While the designers showing at London Fashion Week revel in a certain well-defined individualism, a handful of trends were inescapable during the SS24 shows. We break down the LFW SS24 trends that dominated the runways.
“London is back”. It was a phrase oft-whispered during London Fashion Week SS24. Indeed it seems London has rediscovered its footing, offering up a delicious mix of established heavyweights (Erdem, Burberry), industry darlings (JW Anderson, Richard Quinn) and emerging heroes (Chopowa Lowena, KNWLS). There was even a single Scandinavian brand on the calendar (Holzweiler).
While many of those showing in London have a well-defined aesthetic that subverts the notion of trends – Molly Goddard’s exploding tulle, Simone Rocha’s bow-heavy fantasy – there were a handful of recurring themes that seemed inescapable. Here, we break down the trends of the season. Consider them something to look forward to post-winter.
The biker jacket, an indie-sleaze staple, makes its triumphant return. Or perhaps it never left. This season’s iterations are studded and pierced, oft worn over a soft flowing frock to add some effortless edge. Even designers with the most delicate tendencies – Erdem, Simone Rocha – couldn’t resist its guitar-heavy siren song.
The dropped waist gives way to sleek, extended torsos. An elegant expression when applied to floor-sweeping frocks and, most unexpectedly, Daniel Lee's latest Burberry trenches.

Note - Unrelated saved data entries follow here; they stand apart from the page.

import Literature.MathematicalPhysics.QuantumFieldTheory.Balaban1983to89.B9GradLetterTransportedDict
import Literature.MathematicalPhysics.QuantumFieldTheory.Balaban1983to89.B9GradLetterLadderHolonomy

/-!
# `Balaban1983to89.B9GradLetterTransportedInputClasses` — T. Bałaban, *Propagators for lattice gauge theories in a background field*, Commun. Math. Phys. **99** (1985) 389–434
# [Balaban1985BackgroundPropagators], (3.3) p. 391 + (3.40) p. 397 + (3.45) p. 398: THE LETTER `J_μ(U)` OF `D_U = Σ_μ ∇*_{U,μ}∘J_μ` CARRIES THE PRINT-WEIGHTED TRANSPORTED SITE
# CLASS `bHZP (taxiS U) s` INTO THE PRINT-WEIGHTED TRANSPORTED BOND CLASS `bHZKP (taxiB U) s` — the Hölder-SOURCE kinematic letter of the `hdgDvd13 ∕ hpdgDvd13` road, modulo
# the ladder holonomy of `B9GradLetterLadderHolonomy` (hypothesis `hlad`, supplied there under print's (3.35))

[4] = T. Bałaban, *Propagators and renormalization transformations for lattice gauge theories. II*, Commun. Math. Phys. **96** (1984) 223–250 [`Balaban1984PropagatorsII`].
statement-level skeleton of published theorems with citation tags; proofs where landed; nothing here is a claim about the Yang–Mills mass gap.

THE PRINT.  (3.3) p. 391 (`J_μ`: *"A_μ(x) = A(x, x + ηe_μ)"* read backwards — a site function placed on the bonds of direction `μ` through the link, def-Y
`Jb U μ Φ ⟨x,μ⟩ = −R(U_μ(x))Φ(x+e_μ)`); (3.40) p. 397 (the transported Hölder quotient over near ∕ admissible pairs along *"a shortest contour"*); (3.45) p. 398 (the Hölder
SOURCE functional `‖λ‖^{ξ′}_ε + |λ|` of `∇_UG(U)∇*_Uλ`); (3.35) p. 396; [4] (2.2) p. 224, (2.51)–(2.54) pp. 232–233, (2.137) p. 247.

WHY THIS FILE (cell `pub-ymgap`, node N06 [B9], seat `pub-ymgap-dag-n06-c` g21; `LOCATED22-ADOPTION-MEMO-g21.md` §3.3 (a); dag-n06-l g32 I.≈31480: the certificate's W-sector class
slot `bHW13` is FREE, so `hdgDvd13 ∕ hpdgDvd13` leave the display once the W class is the TRANSPORTED site class and THIS letter exists).  `J_μ` multiplies by the link variable,
so only TRANSPORTED Hölder classes are preserved (memo §2); the transported pair term of `J_μλ` at an admissible bond pair `(⟨x,μ⟩, ⟨x′,μ⟩)` is
`−R(U_μ(x))·[X⁺ − R(U_μ(x)⁻¹U(Γ_{x,x′})U_μ(x′))X′⁺]` (`B9GradLetterTransportedDict.trDif_JcoKH`), i.e. the SOURCE's pair term at the shifted sites `(x+e_μ, x′+e_μ)` plus a
transporter discrepancy bounded by the LADDER `‖U(Γ_{x,x′})U_μ(x′)U(Γ_{x+e_μ,x′+e_μ})⁻¹U_μ(x)⁻¹ − 1‖` (`norm_sub_conj_le_ladder`), which print's (3.35) makes
`≤ Θ·|x−x′|_∞∕L^{j(x′)}` on admissible pairs (`B9GradLetterLadderHolonomy.norm_jLadder_sub_one_le_of_reg335P`, `Θ = (d+1)K_plL⁶`; taken here as the hypothesis `hlad`, so the
file stays over a general normed algebra like B1).  ★★★ `hasMaj_JcoKH_bHZP_bHZKP` — `HasMaj (bHZP (taxiS U) s) (bHZKP (taxiB U) s) (J_μ U) (C_J·e^{δr}·e^{−δd})` with
`C_J = L⁴·c_b·b_b·(3 + 2L² + 2ΘL³)`, `r = 2(r_near + 1) + 2((d+1)(L+1) + 2)`: sup channel — a bond value of `J_μλ` is a link-rotated source value at the shifted site; pair channel —
source pair at the shifted sites when it is a near pair there (else the sup channel with weight `≤ L²(Lʲ′η)^{−s}`, levels of neighbours differing by ≤ 1), the REVERSED source pair
when only the second shifted site lies in `Δ̃(y′)`, and the ladder term `2Θ·(|x−x′|∕Lʲ′)^{1−s}·(Lʲ′∕Lᵏ)^{−s}·|λ| ≤ 2ΘL³·(Lʲ′η)^{−s}|λ|` — the B1 analysis of
`B9SmoothHolderClassSliceSN` in the other direction with the link factor.  The print-exact ∕ total-family (`bHZPIfam → bHZKPIfam`) re-weighting and the assembler at the pins are
the sequel (D3).

HONEST SCOPE.  Class bookkeeping over landed objects; the ladder bound is a HYPOTHESIS here (discharged by D1a under (3.35)); no estimate of [B9]'s propagators asserted;
COUNT-NEUTRAL; N06 NOT discharged; nothing continuum, nothing about the mass gap.  A NEW file; 0 `def`, no `sorry`, no `axiom`, no `instance`, no `notation`.
-/

noncomputable section

namespace Literature.MathematicalPhysics.QuantumFieldTheory.Balaban1983to89.B9GradLetterTransportedInputClasses

open B4TorusKernel.MultiPeriod (torusSupNorm torusSupNorm_nonneg)
open B6GlobalChartV1 (PV blkV1 boxEquiv)
open B6Geom246MultiLevelTorus (geomT torusSupNorm_neg)
open B6Ineq2142KLevelV1 (β lvl)
open B6KLevelCensusIndexV1 (KIdx Adm)
open B6MultiLevelTorusOperator (one_le_of_mem)
open B6Prop22KLevelTorusCensusEta (nKT nKT_pos)
open B9GeoNormsKLevelV1 (geo9K)
open B9GeoLemma21KLevelV1 (geo9K_dist_triangle geo9K_len_pos geo9K_dist_comm)
open B9Thm34Ext (toB6)
open B11SectG (BlockNorm HasMaj)
open B11SectGGlobal (Size)
open B11SectGGlobalSizes
open B11SectGSmoothCutT (Size.ofPairsT ofPairsT_sz_le ofPairsT_term_le)
open B9Eq39Adjoint (R R_def)
open B9Thm39ReadingCoords (coordBound39 basisBound39 abs_repr_le)
open B9CoReadingCoords (assembleK XBK)
open B9CoReadingCoordsS (XSK sIK)
open B9MultiscaleSmoothPartitionY (scl scl_pos NearY levY_window_of_nearY)
open B9MultiscaleSmoothPartitionYNear (rNear dist_sIK_le_of_nearY)
open B9SmoothHolderClassS (NearPair wEta wEta_nonneg Wscl Wscl_nonneg one_le_Wscl)
open B9SmoothHolderClassK (srcY NearPairK wEtaK wEtaK_nonneg)
open B9SmoothHolderClassT (trDif trDif_apply)
open B9SmoothHolderClassTClosure (len_rpow_neg_eq_Wscl)
open B9SmoothHolderClassP (bHZP bHZP_loc bHZP_isLoc_iff bHZKP bHZKP_loc)
open B9GradViaDivLettersSmoothTerms (blkV1_level_eq_levY)
open B9GradViaDivLettersTransported (taxiS taxiB)
open B9GradViaDivLettersAtPins (JcoKH)
open B9CoReadingCoordsHolderSNear (NearS)
open B9Eq340ProbeBridgeSNtoKA (supDist_eq_torusSupNorm)
open B9Eq340TaxiTelescope (norm_R_le)
open B9SmoothHolderClassSliceSNDict (levY_window_of_nearS wEta_chartY_eq_wEtaK len_le_of_lvl_le rpow_le_of_le_mul wEtaK_le_of_lt)
open B9GradLetterTransportedDict (norm_le_basisBound39_of_repr_le norm_R_sub_R_le norm_sub_conj_le_ladder supDist_shift_shift nearS_chartY_shift
  levY_chartY_shift_window abs_JcoKH_apply_le trDif_JcoKH trDif_JcoKH_of_ne taxiS_chartY_shift taxiB_mk weight_ratio_le inv_rpow_le_of_le_mul)
open Node00 (SiteY FBondY IBondY CfgY toKT levY parTaxiV)
open Node00.OpsYNablaBridge (chartY)
open Node00.OpsYSectDCoords (repr_assembleK)
open B9Thm33G0ProbeZeroAtPinsAdm (norm_assembleK_le unitaryLike_parTaxiV)
open T4RelativeLadder (UnitaryLike)
open LatticeFieldCalculus (supDist)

The preferred suit jacket of the season came oversized and double breasted. A no-fuss approach to smart tailoring that’s both country club-ready and impossibly cool.
Take the Tube
Teeny-tiny tube tops are back, baby. Worn with low slung trousers at Mowalola and Fashion East or with a prim and proper skirt at Molly Goddard, the tube top showed us its multiple personalities this season.
Hips Don't Lie
The sexiest whisper of skin to flash this season is the hip, exposed by way of cut outs, hiked up panties and high-cut bodysuits.
Flowers for Spring
Groundbreaking… really. In addition to the endless interpretations of florals found across garments, there were a notable number of actual flowers – carried by models, blooming from bags and, in the case of Simone Rocha, sewn into frocks. A wallet-friendly undertaking ripe for the plucking.